I need to find the fastest way of reading a large OpenEdge table (100 million rows plus), preferably programmatically (in c#) and outside of ETL tools such as SSIS or staging formats such as text file extracts.
I'm currently using ODBC (driver: Progress OpenEdge 11.5) to query the OpenEdge 11.5 tables in batches using the OFFSET and FETCH modifiers
SELECT COL_1, COL_2
FROM PUB.TABLE_1
ORDER BY ROWID ASC
OFFSET {currentBatchStart} ROWS
FETCH NEXT {batchSize} ROWS ONLY
I'm querying via a system DSN with FetchArraySize: 25
and QueryTimeout: -1
. And I'm connecting to an OpenEdge server group set up for SQL only access with message buffer size: 1024
.
I'm finding the performance is poor (about 1 million records every 15 minutes) and I suspect it will only slow down as I advance through the table when using the OFFSET FETCH modifiers.

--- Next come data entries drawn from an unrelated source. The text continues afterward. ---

/-- Sub₂, the UPGRADE PRINCIPLE: for every force and constants there are `ν`-FREE constants `(E', ε')`
such that at every `(ν, N)` a mean-loud bounded orbit of order `N` yields a pointwise-loud bounded orbit
of order `N`. (Stated for all forces; false for general dissipative flows — a cycle on which the
observable changes sign — and without any mechanism for Galerkin–Navier–Stokes.) [folklore] -/
def WorkFloorUpgrade : Prop :=
  ∀ (m : ℕ) (f : 𝕋³ → E³), IsGalerkinMode m f → HasZeroMean f → ∀ E ε : ℝ, 0 < ε →
    ∃ E' ε' : ℝ, 0 < ε' ∧ ∀ (ν : ℝ) (N : ℕ), 0 < ν → m ≤ N → MeanLoudAt ν f N E ε → TrapAt ν f N E' ε'

/-- **The typed split composes**: `Shell MeanLoudAt → WorkFloorUpgrade → Shell TrapAt`. [folklore] -/
theorem shell_trapAt_of_split (h₁ : Shell MeanLoudAt) (h₂ : WorkFloorUpgrade) : Shell TrapAt := by
  obtain ⟨m, f, hf, hmean, E, ε, ν₀, hε, hν₀, h⟩ := h₁
  obtain ⟨E', ε', hε', hup⟩ := h₂ m f hf hmean E ε hε
  refine ⟨m, f, hf, hmean, E', ε', ν₀, hε', hν₀, fun ν hν hνle => ?_⟩
  obtain ⟨N₀, hN⟩ := h ν hν hνle
  exact ⟨max N₀ m, fun N hNle =>
    hup ν N hν (le_of_max_le_right hNle) (hN N (le_of_max_le_left hNle))⟩

/-- **The typed split concludes the crux by name.** [folklore] -/
theorem crux_of_split (h₁ : Shell MeanLoudAt) (h₂ : WorkFloorUpgrade) : UniformWorkFloorTrap :=
  crux_iff_shell_trapAt.2 (shell_trapAt_of_split h₁ h₂)

/-- Pointwise floors are cumulative floors (with `C = 0`): `TrapAt → MeanLoudAt`. [folklore] -/
theorem meanLoudAt_of_trapAt {m : ℕ} (hν : 0 ≤ ν) (hf : IsGalerkinMode m f) (h : TrapAt ν f N E ε) :
    MeanLoudAt ν f N E ε := by
  obtain ⟨a, ha, hB⟩ := h
  have htraj := isGalerkinTrajectory_orbit (ν := ν) ha hν (hf.isSmooth.memLp 2)
  refine ⟨a, ha, fun t ht => (hB t ht).1, 0, fun T hT => ?_⟩
  have hcont := (continuousOn_work hf.isSmooth.continuous htraj).mono
    (show uIcc 0 T ⊆ Ici 0 by rw [uIcc_of_le hT]; exact fun τ hτ => hτ.1)
  · have hint : IntervalIntegrable (fun τ => ∫ x, ⟪f x, Torus.galerkinFlow ν f N τ a x⟫_ℝ) volume 0 T :=
      hcont.intervalIntegrable
    have h1 : ∫ _ in (0 : ℝ)..T, ε ≤ ∫ τ in (0 : ℝ)..T, ∫ x, ⟪f x, Torus.galerkinFlow ν f N τ a x⟫_ℝ :=
      intervalIntegral.integral_mono_on hT intervalIntegrable_const hint fun τ hτ => (hB τ hτ.1).2
    rw [intervalIntegral.integral_const, smul_eq_mul, sub_zero, mul_comm] at h1
    linarith

/-- Hence the crux implies `Shell MeanLoudAt` (Sub₁ is a genuine weakening-or-equal). [folklore] -/
theorem shell_meanLoudAt_of_crux (h : UniformWorkFloorTrap) : Shell MeanLoudAt :=
  Shell.mono (fun m _ _ _ _ _ hf hν hT => meanLoudAt_of_trapAt (m := m) hν.le hf hT)
    (crux_iff_shell_trapAt.1 h)
import Summits.Langlands.Langlands.Theses.ExteriorSquareAscent
import Literature.NumberTheory.Automorphic.ExteriorSquareNoHeckeEigenvalueGL4
import Literature.NumberTheory.Automorphic.CuspidalContragredientProofs

/-!
# Stub `stub_noLineAnalytic` of line `Sketch` for crux stmt-Langlands-18054
(`Summit.Langlands.Langlands.Theses.ExteriorSquareAscent.ReducibleInducesSquare`)

The `(3,1)` case of a reducible compatible `ρ` is EMPTY (Shavali 2026, arXiv:2603.19768, Prop. 4.1,
transplanted to an arbitrary number field and stripped of every weight hypothesis): for `π` cuspidal on
`GL₄(𝔸_K)`, `Π` a CUSPIDAL datum on `GL₆(𝔸_K)` with `t_Π = ∧² t_π` a.e. (supplied by the neighbouring
stub `stub_wedgeTwoCuspidal`; here a hypothesis) and a Hecke character `μ`, it is NOT the case that
`μ(ϖ_v) ∈ t_{π,v}` a.e. — granting Jacquet–Shalika (2.2) for Borel–Jacquet data (the fact-stub
`stub_factJS22`, here the hypothesis `JacquetShalika1981_partialPairL_boundary_repData`).

All the work is in the library file
`Literature/NumberTheory/Automorphic/ExteriorSquareNoHeckeEigenvalueGL4` (landed with this stub; the
`n = 4` twin of `BockleHuiIrreducibleGL3{Analytic,Weight,NoContragredient}Proofs`): the eight-term
Euler-factor identity `L(Π × μ⁻²) L(ω μ⁻⁴) ζ_K^S = L(π^∨ × ω μ⁻³) L(π × μ⁻¹)`, its pole count on the
unitary axis (pole of order `≥ 1` on the left — Hecke, (2.2) for `GL₆ × GL₁` and the THEOREM (2.2) for
`GL₁ × GL₁` — finite right side) and off it (absolute convergence after shifting), assembled in
`false_of_heckeEigenvalue_mem_satake_gl4` for unitary data of slope `t ≥ 0`.  This file only
unitarises: `Ω` = central character at Satake level (`centralCharacter_satake_of_cuspidal`),
`|Ω| = ‖·‖^{σ}`, `λ = ‖·‖^{-σ/4}` (`exists_heckeCharacter_ideleNorm_cpow`), `π₀ = π ⊗ λ`, `Π₀ = Π ⊗ λ²`
(`exists_twist_hecke_hasSatakeParamAt`, `wedgeTwoParams_map_mul`), `π₀^∨`
(`exists_contragredient_satake_holds`, PROVED), `θ = λ μ`, `ω = λ⁴ Ω`; and if the slope of `θ` has the
wrong sign it passes to the dual data `(π₀^∨, π₀, Π₀ ⊗ ω⁻¹, ω⁻¹, θ⁻¹)`
(`∧²(β⁻¹) = ω⁻¹ ∧² β`, `wedgeTwoParams_map_inv_eq_map_prod_inv_mul`).
-/

set_option linter.dupNamespace false -- `Summit.Langlands.Langlands` is the mandated namespace

noncomputable section

namespace Summit.Langlands.Langlands.Cruxes.ReducibleInducesSquare.Sketch

open Literature.NumberTheory
open Literature.NumberTheory.GaloisRepresentations (HeckeCharacter ideleGroup)
open Literature.NumberTheory.Automorphic
open NumberField IsDedekindDomain Filter Polynomial
open scoped Classical MatrixGroups NumberField Topology

/-! ### The stub -/

/-- **STUB F — no Hecke character among the Satake eigenvalues of a cuspidal `π` on `GL₄` with
cuspidal exterior square (the `(3,1)` case is empty; any `K`, no weight hypothesis).**  Granting
Jacquet–Shalika (2.2) for Borel–Jacquet data: for `π` cuspidal on `GL₄(𝔸_K)`, `Π` cuspidal on
`GL₆(𝔸_K)` with `t_Π = ∧² t_π` a.e., and a Hecke character `μ`, it is NOT the case that
`μ(ϖ_v) ∈ t_{π,v}` a.e.  Proof: with `Ω` the central character at Satake level
(`centralCharacter_satake_of_cuspidal`), `|Ω| = ‖·‖^{σ}` and `λ = ‖·‖^{-σ/4}`
(`exists_heckeCharacter_ideleNorm_cpow`), the twists `π₀ = π ⊗ λ`, `Π₀ = Π ⊗ λ²`
(`exists_twist_hecke_hasSatakeParamAt`; `∧²(λ t) = λ² ∧² t`, `wedgeTwoParams_map_mul`), the
contragredient datum `π₀^∨` (`exists_contragredient_satake_holds`), `ω = λ⁴ Ω` and `θ = λ μ` are the
data of `false_of_heckeEigenvalue_mem_satake_gl4` (unitary family `β = λ(ϖ) t_π`); if the slope
of `θ` has the wrong sign, pass to the dual data `(π₀^∨, π₀, Π₀ ⊗ ω⁻¹, β⁻¹, ω⁻¹, θ⁻¹)`
(`∧²(β⁻¹) = ω⁻¹ ∧² β`, `wedgeTwoParams_map_inv_eq_map_prod_inv_mul`).
[cite: BockleHui2025, §3.2.1] [cite: ArthurClozelAMS120, Ch. 3 §2 (2.1)–(2.3)] -/
theorem stub_noLineAnalytic :
    ∀ (K : Type) [Field K] [NumberField K]
      (hcpt : Literature.NumberTheory.Automorphic.isCompact_glFiniteIntegralLevel 4 K)
      (h6 : Literature.NumberTheory.Automorphic.isCompact_glFiniteIntegralLevel 6 K)
      (π : Literature.NumberTheory.Automorphic.CuspidalAutomorphicRepData 4 K hcpt)
      (P6 : Literature.NumberTheory.Automorphic.CuspidalAutomorphicRepData 6 K h6),
      Literature.NumberTheory.Automorphic.JacquetShalika1981_partialPairL_boundary_repData →
      (∀ᶠ v : IsDedekindDomain.HeightOneSpectrum (NumberField.RingOfIntegers K) in Filter.cofinite,
        ∀ α : Multiset ℂ, π.1.HasSatakeParamAt v α →
          P6.1.HasSatakeParamAt v (Literature.NumberTheory.Automorphic.wedgeTwoParams α)) →
      ∀ μ : Literature.NumberTheory.GaloisRepresentations.HeckeCharacter K,
        ¬ (∀ᶠ v : IsDedekindDomain.HeightOneSpectrum (NumberField.RingOfIntegers K) in Filter.cofinite,
            ∀ α : Multiset ℂ, π.1.HasSatakeParamAt v α → μ.valueAtUniformizer v ∈ α) := by
  intro K _ _ hcpt h6 π P6 hJ2 hP6 μ hμ
  haveI : NeZero (4 : ℕ) := ⟨by norm_num⟩
  haveI : NeZero (6 : ℕ) := ⟨by norm_num⟩
  -- the central character at Satake level and the unitarisation `λ = ‖·‖^{-σ/4}`
  obtain ⟨Ω, hΩ⟩ := centralCharacter_satake_of_cuspidal π
  obtain ⟨σ, hσ⟩ := Ω.exists_norm_apply_eq_ideleNorm_rpow
  obtain ⟨lam, hlam⟩ := exists_heckeCharacter_ideleNorm_cpow K (((-(σ / 4)) : ℝ) : ℂ)
  have hnlam : ∀ x : ideleGroup K,
      ‖((lam x : ℂˣ) : ℂ)‖ = GaloisRepresentations.ideleNorm x ^ (-(σ / 4)) := fun x => by
    rw [hlam x, Complex.norm_cpow_eq_rpow_re_of_pos (HeckeCharacter.ideleNorm_pos' _ x),
      Complex.ofReal_re]
  have hnlamw : ∀ w, ‖lam.valueAtUniformizer w‖ = (w.residueCard : ℝ) ^ (σ / 4) := fun w => by
    rw [norm_valueAtUniformizer_eq_rpow_neg_of_norm_apply hnlam, neg_neg]
  have hnΩ : ∀ w, ‖Ω.valueAtUniformizer w‖ = (w.residueCard : ℝ) ^ (-σ) :=
    norm_valueAtUniformizer_eq_rpow_neg_of_norm_apply hσ
  -- the data `π₀ = π ⊗ λ`, `Π₀ = Π ⊗ λ²`, `π₀^∨`, `θ = λ μ`, `ω = λ⁴ Ω`
  obtain ⟨P, hP⟩ := CuspidalAutomorphicRepData.exists_twist_hecke_hasSatakeParamAt lam π
  obtain ⟨Q, hQ⟩ := CuspidalAutomorphicRepData.exists_twist_hecke_hasSatakeParamAt (lam ^ 2) P6
  obtain ⟨Pd, hPd⟩ := CuspidalAutomorphicRepData.exists_contragredient_satake_holds hcpt P
  obtain ⟨απ, eπ⟩ := exists_satakeFamily_eventually_hasSatakeParamAt π.1
  set β : SatakeFamily K := fun w => (απ w).map (lam.valueAtUniformizer w * ·) with hβdef
  set θ : HeckeCharacter K := lam * μ with hθdef
  set ω : HeckeCharacter K := lam ^ 4 * Ω with hωdef
  have hPβ : ∀ᶠ w : HeightOneSpectrum (𝓞 K) in cofinite, P.1.HasSatakeParamAt w (β w) := by
    filter_upwards [eπ, hP] with w hw hPw
    exact hPw _ hw
  have hPdβ : ∀ᶠ w : HeightOneSpectrum (𝓞 K) in cofinite,
      Pd.1.HasSatakeParamAt w ((β w).map (·⁻¹)) :=
    hPβ.mono fun w hw => hPd w _ hw
  have hQβ : ∀ᶠ w : HeightOneSpectrum (𝓞 K) in cofinite,
      Q.1.HasSatakeParamAt w (wedgeTwoParams (β w)) := by
    filter_upwards [eπ, hP6, hQ] with w hw h6w hQw
    have h := hQw _ (h6w _ hw)
    rwa [HeckeCharacter.valueAtUniformizer_pow, ← wedgeTwoParams_map_mul] at h
  have hωβ : ∀ᶠ w : HeightOneSpectrum (𝓞 K) in cofinite, ω.valueAtUniformizer w = (β w).prod := by
    filter_upwards [eπ, hΩ] with w hw hΩw
    show _ = ((απ w).map (lam.valueAtUniformizer w * ·)).prod
    rw [prod_map_const_mul_eq, hw.card_eq, ← hΩw _ hw, hωdef, HeckeCharacter.valueAtUniformizer_mul,
      HeckeCharacter.valueAtUniformizer_pow]
  have huβ : ∀ᶠ w : HeightOneSpectrum (𝓞 K) in cofinite, ‖(β w).prod‖ = 1 := by
    filter_upwards [eπ, hΩ] with w hw hΩw
    have hq : (0 : ℝ) < w.residueCard := by exact_mod_cast lt_trans zero_lt_one w.one_lt_residueCard
    show ‖((απ w).map (lam.valueAtUniformizer w * ·)).prod‖ = 1
    rw [prod_map_const_mul_eq, hw.card_eq, ← hΩw _ hw, norm_mul, norm_pow, hnlamw, hnΩ,
      ← Real.rpow_natCast, ← Real.rpow_mul hq.le, ← Real.rpow_add hq,
      show σ / 4 * ((4 : ℕ) : ℝ) + -σ = 0 by push_cast; ring, Real.rpow_zero]
  have hθβ : ∀ᶠ w : HeightOneSpectrum (𝓞 K) in cofinite, θ.valueAtUniformizer w ∈ β w := by
    filter_upwards [eπ, hμ] with w hw hμw
    show θ.valueAtUniformizer w ∈ (απ w).map (lam.valueAtUniformizer w * ·)
    rw [hθdef, HeckeCharacter.valueAtUniformizer_mul]
    exact Multiset.mem_map_of_mem _ (hμw _ hw)
  -- the slope of `θ`: `|θ| = ‖·‖^{s₀}`
  obtain ⟨s₀, hs₀⟩ := θ.exists_norm_apply_eq_ideleNorm_rpow
  rcases le_or_gt s₀ 0 with hle | hgt
  · exact false_of_heckeEigenvalue_mem_satake_gl4 hJ2 P Pd Q β hPβ hPdβ hQβ huβ ω hωβ θ hθβ
      (t := -s₀) (by linarith) (fun x => by rw [hs₀ x, neg_neg])
  · -- the dual data `(π₀^∨, π₀, Π₀ ⊗ ω⁻¹, β⁻¹, ω⁻¹, θ⁻¹)`
    obtain ⟨Qd, hQd⟩ := CuspidalAutomorphicRepData.exists_twist_hecke_hasSatakeParamAt ω⁻¹ Q
    have hQdβ : ∀ᶠ w : HeightOneSpectrum (𝓞 K) in cofinite,
        Qd.1.HasSatakeParamAt w (wedgeTwoParams ((β w).map (·⁻¹))) := by
      filter_upwards [hPβ, hQβ, hQd, hωβ] with w h₀ h₁ h₂ h₃
      rw [wedgeTwoParams_map_inv_eq_map_prod_inv_mul h₀.card_eq
          (fun h0 => hasSatakeParamAt_ne_zero_holds h₀ 0 h0 rfl), ← h₃,
        ← HeckeCharacter.valueAtUniformizer_inv]
      exact h₂ _ h₁
    refine false_of_heckeEigenvalue_mem_satake_gl4 hJ2 Pd P Qd (fun w => (β w).map (·⁻¹)) hPdβ
      (hPβ.mono fun w hw => by rwa [satakeParam_inv_inv]) hQdβ
      (huβ.mono fun w hw => by rw [Multiset.prod_map_inv, Multiset.map_id', norm_inv, hw, inv_one])
      ω⁻¹ (hωβ.mono fun w hw => by
        rw [HeckeCharacter.valueAtUniformizer_inv, hw, Multiset.prod_map_inv, Multiset.map_id'])
      θ⁻¹ (hθβ.mono fun w hw => by
        rw [HeckeCharacter.valueAtUniformizer_inv]; exact Multiset.mem_map_of_mem _ hw)
      (t := s₀) hgt.le (fun x => ?_)
    rw [GaloisRepresentations.HeckeCharacter.inv_apply, Units.val_inv_eq_inv_val, norm_inv, hs₀ x,
      Real.rpow_neg (HeckeCharacter.ideleNorm_pos' _ x).le]

end Summit.Langlands.Langlands.Cruxes.ReducibleInducesSquare.Sketch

My question is are there any methods I can adopt or settings I can play with to tune the query performance?
- For example are there better ways of constructing my SQL query? e.g. should I order by columns in an index rather than ROWID?
- Should I increase the message buffer size on the sql server group
Or should I be looking at alternative methods to read the data out of the table?
Note: Each batch is subsequently sqlbulkcopy
'ed into a SQL Server table